While modern times and modern family life allow fewer of us a June Cleaver predictability in parenting, children thrive with consistency and the holidays, New Year’s in particular, provide ritual, tradition, and an anchor for our children that allows them to grow and evolve with a solid sense of place and belonging.
“Ritual inevitably carries a basic message of order, continuity, and predictability. New events are connected to preceding ones, incorporated into a stream of precedents so that they are recognized as growing out of tradition and experience.
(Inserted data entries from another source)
import Literature.Analysis.FluidPDE.DynamicRescalingVelocityRateEventually
import Literature.Analysis.FluidPDE.KNSSNoAxisymmetricTypeIHolds
import HarnessLib

/-!
# In the axisymmetric class a dynamic rescaling with ratio pinned AT OR ABOVE Leray's `½` and
# bounded rescaled speed is not a blow-up (drifting-exponent form of the Type I exclusion)

Topic `Literature/Analysis/FluidPDE`; third part of `DynamicRescalingVelocityRate.lean` /
`DynamicRescalingVelocityRateEventually.lean` (same setting and notation: continuous exponents
`c_u, c_l`, time clock `C_u = rescalingFactor c_u` pinned by `−b ≤ c_u ≤ −a < 0` on `[0, ∞)`,
`t = rescaledTime C_u`, `T = blowupTime C_u`, length clock `C_l = rescalingFactor (−c_l)`, ratio
`ĉ_l = c_l/|c_u|`; Hou 2026 §3, pp. 10–11 of the held text).

The first two files exclude the SUB-Leray side `ĉ_l ≥ γ > ½` through Leray's rate, in every
symmetry class. At Leray's value itself the envelope is the Type I bound `|u| ≤ C/√(T − t)`,
which Leray's rate does not exclude — but in the AXISYMMETRIC class the tree's discharged ns.S24
does (`knss_no_axisymmetric_typeI_holds`: Koch–Nadirashvili–Seregin–Šverák 2009 Thm 6.2 /
Seregin–Šverák 2009 Thm 1.1; exact-ansatz version `isTypeIBlowup_selfSimilarCollapse`, the
census hook H3 of the `ns-blowup` profile zones). This file records the drifting-exponent form:

* `isTypeIBlowup_of_lengthFactor_le`: pinned clock, `C_l ≤ K C_u^γ` on `[0, ∞)` with `γ ≥ ½`
  (in particular a ratio pinned `≥ ½` after a transient,
  `exists_lengthFactor_le_mul_rpow_clockFactor_of_eventually`) and bounded rescaled speed
  `(C_u/C_l)(τ) F(t(τ), x) ≤ M` ⇒ the Type I bound `F(s, x) ≤ C/√(T − s)` on `[0, T)`, hence
  `IsTypeIBlowup u T` for `F = |u|`, and boundedness on every earlier slab
  (`exists_bound_Icc_of_lengthFactor_le`).
* `not_isMaximalSmoothSolution_of_rescaling_of_axisymmetric`: `ν > 0`, pinned clock, ratio
  `½ (−c_u(s)) ≤ c_l(s)` for `s ≥ τ₀` (Leray's value ALLOWED), a maximal smooth Leray–Hopf
  solution of the unforced system with lifespan `T = t(∞)`, axisymmetric on `[0, T)`, with
  bounded rescaled speed ⇒ `False`. Read on a computed axisymmetric clock: a genuine blow-up at
  `t(∞)` with `ĉ_l(τ) ≥ ½` from some time on REQUIRES `limsup ‖ũ(τ)‖_∞ = ∞` (the zones' "V-T2
  print"), and `ĉ_l` pinned below `½` kills the swirl (`DynamicRescalingCirculationClock.lean`).

## WHAT THIS IS NOT
Bookkeeping plus one composition with a kernel theorem; no profile is constructed, no existence
or blow-up is asserted, nothing is claimed about any computed trajectory.
-/

noncomputable section

open MeasureTheory Set Filter Function
open _root_.Topology

namespace Literature.Analysis.FluidPDE

section TypeI

variable {cu cl : ℝ → ℝ} {X : Type*} {F : ℝ → X → ℝ} {M : ℝ}

/-- **Type I envelope from a dominated length clock.** If `−b ≤ c_u ≤ −a < 0` on `[0, ∞)`,
`C_l(τ) ≤ K C_u(τ)^γ` for `τ ≥ 0` with `K ≥ 0`, `γ ≥ ½`, and a nonnegative size functional has
bounded rescaled profile in the velocity normalisation, `(C_u/C_l)(τ) F(t(τ), x) ≤ M`, then
`F(s, x) ≤ (M K b^{γ−½} a^{−½} T^{γ−½}) / √(T − s)` for all `s ∈ [0, T)` and `x` — the Type I
shape of `IsTypeIBlowup` (`(T − s)^{γ−1} = (T−s)^{γ−½}/√(T−s) ≤ T^{γ−½}/√(T−s)`).
[cite: Hou2026, §3 (rescaled profiles; scaling formulas 1/C_u = 1/(T−t), C_lz = (T−t)^{ĉ_lz})] -/
theorem typeI_bound_of_lengthFactor_le (hcu : Continuous cu) {a b : ℝ} (ha : 0 < a)
    (hca : ∀ s, 0 ≤ s → cu s ≤ -a) (hcb : ∀ s, 0 ≤ s → -b ≤ cu s) {γ : ℝ} (hγ : 1 / 2 ≤ γ)
    {K : ℝ} (hK : 0 ≤ K)
    (hKl : ∀ τ, 0 ≤ τ → rescalingFactor (fun s => -cl s) τ ≤ K * rescalingFactor cu τ ^ γ)
    (hF0 : ∀ s x, 0 ≤ F s x)
    (hF : ∀ τ, 0 ≤ τ → ∀ x, rescalingFactor cu τ / rescalingFactor (fun s => -cl s) τ *
      F (rescaledTime (rescalingFactor cu) τ) x ≤ M)
    {s : ℝ} (hs : s ∈ Ico 0 (blowupTime (rescalingFactor cu))) (x : X) :
    F s x ≤ M * K * (b ^ (γ - 1 / 2) * a ^ (-(1 / 2 : ℝ))) *
      blowupTime (rescalingFactor cu) ^ (γ - 1 / 2) / Real.sqrt (blowupTime (rescalingFactor cu) - s) := by
  set T := blowupTime (rescalingFactor cu) with hT
  have hTs : 0 < T - s := sub_pos.2 hs.2
  have h := speed_le_of_lengthFactor_le hcu ha hca hcb hγ hK hKl hF0 hF hs x
  -- the constant in front is nonnegative
  have hM : 0 ≤ M := by
    have h0 := hF0 (rescaledTime (rescalingFactor cu) 0) x
    have h1 := hF 0 le_rfl x
    exact le_trans (mul_nonneg (div_pos (rescalingFactor_pos _ _) (rescalingFactor_pos _ _)).le h0) h1
  have hb : 0 ≤ b := by
    have h1 := rescalingFactor_le_mul_sub_rescaledTime hcu ha hca hcb (le_refl (0 : ℝ))
    have hd : 0 < T - rescaledTime (rescalingFactor cu) 0 := by
      rw [rescaledTime_zero, sub_zero]
      exact blowupTime_pos (continuous_rescalingFactor hcu) (rescalingFactor_pos cu)
        (integrableOn_rescalingFactor hcu ha hca)
    exact (pos_of_mul_pos_left ((rescalingFactor_pos cu 0).trans_le h1) hd.le).le
  have hC0 : 0 ≤ M * K * (b ^ (γ - 1 / 2) * a ^ (-(1 / 2 : ℝ))) :=
    mul_nonneg (mul_nonneg hM hK) (mul_nonneg (Real.rpow_nonneg hb _) (Real.rpow_nonneg ha.le _))
  -- `(T − s)^{γ−1} ≤ T^{γ−½} / √(T − s)`
  have hpow : (T - s) ^ (γ - 1) ≤ T ^ (γ - 1 / 2) / Real.sqrt (T - s) := by
    rw [le_div_iff₀ (Real.sqrt_pos.2 hTs), Real.sqrt_eq_rpow, ← Real.rpow_add hTs,
      show γ - 1 + 1 / 2 = γ - 1 / 2 by ring]
    exact Real.rpow_le_rpow hTs.le (by linarith [hs.1]) (by linarith)
  calc F s x ≤ M * K * (b ^ (γ - 1 / 2) * a ^ (-(1 / 2 : ℝ))) * (T - s) ^ (γ - 1) := h
    _ ≤ M * K * (b ^ (γ - 1 / 2) * a ^ (-(1 / 2 : ℝ))) * (T ^ (γ - 1 / 2) / Real.sqrt (T - s)) :=
        mul_le_mul_of_nonneg_left hpow hC0
    _ = M * K * (b ^ (γ - 1 / 2) * a ^ (-(1 / 2 : ℝ))) * T ^ (γ - 1 / 2) / Real.sqrt (T - s) := by
        ring

/-- **Boundedness on the earlier slabs from a dominated length clock.** Under the hypotheses of
`typeI_bound_of_lengthFactor_le`, for every `T' < T` the functional is bounded on `[0, T']`:
`∃ V, ∀ s ∈ [0, T'], ∀ x, F(s, x) ≤ V` (the hypothesis shape of ns.S24 / the swirl maximum
principle). [cite: Hou2026, §3 (rescaled profiles; scaling formulas)] -/
theorem exists_bound_Icc_of_lengthFactor_le (hcu : Continuous cu) {a b : ℝ} (ha : 0 < a)
    (hca : ∀ s, 0 ≤ s → cu s ≤ -a) (hcb : ∀ s, 0 ≤ s → -b ≤ cu s) {γ : ℝ} (hγ : 1 / 2 ≤ γ)
    {K : ℝ} (hK : 0 ≤ K)
    (hKl : ∀ τ, 0 ≤ τ → rescalingFactor (fun s => -cl s) τ ≤ K * rescalingFactor cu τ ^ γ)
    (hF0 : ∀ s x, 0 ≤ F s x)
    (hF : ∀ τ, 0 ≤ τ → ∀ x, rescalingFactor cu τ / rescalingFactor (fun s => -cl s) τ *
      F (rescaledTime (rescalingFactor cu) τ) x ≤ M)
    {T' : ℝ} (hT' : T' < blowupTime (rescalingFactor cu)) :
    ∃ V : ℝ, ∀ s ∈ Icc 0 T', ∀ x, F s x ≤ V := by
  set T := blowupTime (rescalingFactor cu) with hT
  set C := M * K * (b ^ (γ - 1 / 2) * a ^ (-(1 / 2 : ℝ))) * T ^ (γ - 1 / 2) with hC
  have hTT' : 0 < T - T' := sub_pos.2 hT'
  refine ⟨|C| / Real.sqrt (T - T'), fun s hs x => ?_⟩
  have hsT : s ∈ Ico 0 T := ⟨hs.1, hs.2.trans_lt hT'⟩
  have hTs : 0 < T - s := sub_pos.2 hsT.2
  have h := typeI_bound_of_lengthFactor_le hcu ha hca hcb hγ hK hKl hF0 hF hsT x
  have hsq : Real.sqrt (T - T') ≤ Real.sqrt (T - s) := Real.sqrt_le_sqrt (by linarith [hs.2])
  have hsq' : 0 < Real.sqrt (T - T') := Real.sqrt_pos.2 hTT'
  calc F s x ≤ C / Real.sqrt (T - s) := h
    _ ≤ |C| / Real.sqrt (T - s) := div_le_div_of_nonneg_right (le_abs_self C) (Real.sqrt_nonneg _)
    _ ≤ |C| / Real.sqrt (T - T') := div_le_div_of_nonneg_left (abs_nonneg C) hsq' hsq

/-- **Type I along the clock.** With `−b ≤ c_u ≤ −a < 0` and `C_l ≤ K C_u^γ` on `[0, ∞)`
(`K ≥ 0`, `γ ≥ ½`) and bounded rescaled speed `(C_u/C_l)(τ) |u(t(τ), x)| ≤ M`, the velocity field
obeys the Type I bound at `T = t(∞)`: `IsTypeIBlowup u T` (drifting-exponent form of
`isTypeIBlowup_selfSimilarCollapse`). [cite: Hou2026, §3 (scaling formulas; blowup rates)] -/
theorem isTypeIBlowup_of_lengthFactor_le (hcu : Continuous cu) {a b : ℝ} (ha : 0 < a)
    (hca : ∀ s, 0 ≤ s → cu s ≤ -a) (hcb : ∀ s, 0 ≤ s → -b ≤ cu s) {γ : ℝ} (hγ : 1 / 2 ≤ γ)
    {K : ℝ} (hK : 0 ≤ K)
    (hKl : ∀ τ, 0 ≤ τ → rescalingFactor (fun s => -cl s) τ ≤ K * rescalingFactor cu τ ^ γ)
    {u : ℝ → EuclideanSpace ℝ (Fin 3) → EuclideanSpace ℝ (Fin 3)}
    (hM : ∀ τ, 0 ≤ τ → ∀ x, rescalingFactor cu τ / rescalingFactor (fun s => -cl s) τ *
      ‖u (rescaledTime (rescalingFactor cu) τ) x‖ ≤ M) :
    IsTypeIBlowup u (blowupTime (rescalingFactor cu)) := by
  have hT := blowupTime_pos (continuous_rescalingFactor hcu) (rescalingFactor_pos cu)
    (integrableOn_rescalingFactor hcu ha hca)
  refine ⟨M * K * (b ^ (γ - 1 / 2) * a ^ (-(1 / 2 : ℝ))) *
    blowupTime (rescalingFactor cu) ^ (γ - 1 / 2), ?_⟩
  filter_upwards [Ioo_mem_nhdsLT hT] with s hs x
  exact typeI_bound_of_lengthFactor_le hcu ha hca hcb hγ hK hKl (fun _ _ => norm_nonneg _) hM
    ⟨hs.1.le, hs.2⟩ x

end TypeI

/-! ### Composition with ns.S24 (no axisymmetric Type I blow-up) -/

section Axisymmetric

variable {cu cl : ℝ → ℝ}

/-- **No axisymmetric blow-up along a clock with ratio pinned at or above `½`.** Let `ν > 0`, let
the exponents be continuous with `−b ≤ c_u ≤ −a < 0` on `[0, ∞)` and `½ (−c_u(s)) ≤ c_l(s)` for
`s ≥ τ₀` (`ĉ_l ≥ ½` after a transient — Leray's value allowed), and let `(u, p)` be a maximal
smooth solution of the unforced Navier–Stokes system with lifespan `T = t(∞)`
(`IsMaximalSmoothSolution ν 0 u p T`), Leray–Hopf from `u 0`, axisymmetric at every
`t ∈ [0, T)`, with bounded rescaled speed `(C_u/C_l)(τ) |u(t(τ), x)| ≤ M` for all `τ ≥ 0`. Then
`False`: the solution is Type I at `T` and bounded on earlier slabs
(`isTypeIBlowup_of_lengthFactor_le`, `exists_bound_Icc_of_lengthFactor_le`), so ns.S24
(`knss_no_axisymmetric_typeI_holds`, KNSS 2009 Thm 6.2 / Seregin–Šverák 2009) extends it past `T`.
[cite: KochNadirashviliSereginSverak2009, Thm 6.1 and Thm 6.2 (§6, arXiv numbering)] -/
theorem not_isMaximalSmoothSolution_of_rescaling_of_axisymmetric {ν : ℝ} (hν : 0 < ν)
    (hcu : Continuous cu) (hcl : Continuous cl) {a b : ℝ} (ha : 0 < a)
    (hca : ∀ s, 0 ≤ s → cu s ≤ -a) (hcb : ∀ s, 0 ≤ s → -b ≤ cu s) {τ₀ : ℝ}
    (hratio : ∀ s, τ₀ ≤ s → 1 / 2 * (-cu s) ≤ cl s)
    {u : ℝ → EuclideanSpace ℝ (Fin 3) → EuclideanSpace ℝ (Fin 3)}
    {p : ℝ → EuclideanSpace ℝ (Fin 3) → ℝ}
    (hmax : IsMaximalSmoothSolution ν 0 u p (blowupTime (rescalingFactor cu)))
    (hLH : IsLerayHopfOn (blowupTime (rescalingFactor cu)) ν 0 (u 0) u)
    (haxi : ∀ t ∈ Ico 0 (blowupTime (rescalingFactor cu)), IsAxisymmetric (u t)) {M : ℝ}
    (hM : ∀ τ, 0 ≤ τ → ∀ x, rescalingFactor cu τ / rescalingFactor (fun s => -cl s) τ *
      ‖u (rescaledTime (rescalingFactor cu) τ) x‖ ≤ M) : False := by
  obtain ⟨K, hK, hKl⟩ :=
    exists_lengthFactor_le_mul_rpow_clockFactor_of_eventually hcu hcl (γ := 1 / 2) hratio
  have hT := blowupTime_pos (continuous_rescalingFactor hcu) (rescalingFactor_pos cu)
    (integrableOn_rescalingFactor hcu ha hca)
  have htypeI := isTypeIBlowup_of_lengthFactor_le hcu ha hca hcb le_rfl hK.le hKl hM
  have hbdd : ∀ T' < blowupTime (rescalingFactor cu), ∃ V : ℝ, ∀ t ∈ Icc 0 T', ∀ x, ‖u t x‖ ≤ V :=
    fun T' hT' => exists_bound_Icc_of_lengthFactor_le hcu ha hca hcb le_rfl hK.le hKl
      (fun _ _ => norm_nonneg _) hM hT'
  exact hmax.2 (knss_no_axisymmetric_typeI_holds hν hT hmax.1 hLH hbdd haxi (Or.inl htypeI))

/-- **The reading on a series.** Under the same clock, boundedness and symmetry hypotheses, for a
maximal smooth axisymmetric Leray–Hopf solution with lifespan `t(∞)` and bounded rescaled speed,
the ratio returns STRICTLY BELOW Leray's value at arbitrarily late rescaled times: for every `τ₀`
there is `s ≥ τ₀` with `c_l(s) < ½ (−c_u(s))` (`ĉ_l(s) < ½`).
[cite: KochNadirashviliSereginSverak2009, Thm 6.1 and Thm 6.2 (§6, arXiv numbering)] -/
theorem exists_ratio_lt_half_of_isMaximalSmoothSolution_of_axisymmetric {ν : ℝ} (hν : 0 < ν)
    (hcu : Continuous cu) (hcl : Continuous cl) {a b : ℝ} (ha : 0 < a)
    (hca : ∀ s, 0 ≤ s → cu s ≤ -a) (hcb : ∀ s, 0 ≤ s → -b ≤ cu s)
    {u : ℝ → EuclideanSpace ℝ (Fin 3) → EuclideanSpace ℝ (Fin 3)}
    {p : ℝ → EuclideanSpace ℝ (Fin 3) → ℝ}
    (hmax : IsMaximalSmoothSolution ν 0 u p (blowupTime (rescalingFactor cu)))
    (hLH : IsLerayHopfOn (blowupTime (rescalingFactor cu)) ν 0 (u 0) u)
    (haxi : ∀ t ∈ Ico 0 (blowupTime (rescalingFactor cu)), IsAxisymmetric (u t)) {M : ℝ}
    (hM : ∀ τ, 0 ≤ τ → ∀ x, rescalingFactor cu τ / rescalingFactor (fun s => -cl s) τ *
      ‖u (rescaledTime (rescalingFactor cu) τ) x‖ ≤ M) (τ₀ : ℝ) :
    ∃ s, τ₀ ≤ s ∧ cl s < 1 / 2 * (-cu s) := by
  by_contra h
  push Not at h
  exact not_isMaximalSmoothSolution_of_rescaling_of_axisymmetric hν hcu hcl ha hca hcb h hmax hLH
    haxi hM

end Axisymmetric

end Literature.Analysis.FluidPDE

end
By stating enduring and underlying patterns, ritual connects past, present, and future, abrogating history and time.” – Barbara Myerhoff (2006).
It’s not so much that holidays and rites of passage actually change things as much as they give meaning to changes that are occurring.
As parents, we can use tradition and rites of passage at any time of year to help our children grow up with a sense of purpose, integrity, and responsibility.
To wit: birthday parties, weddings, funerals, holidays.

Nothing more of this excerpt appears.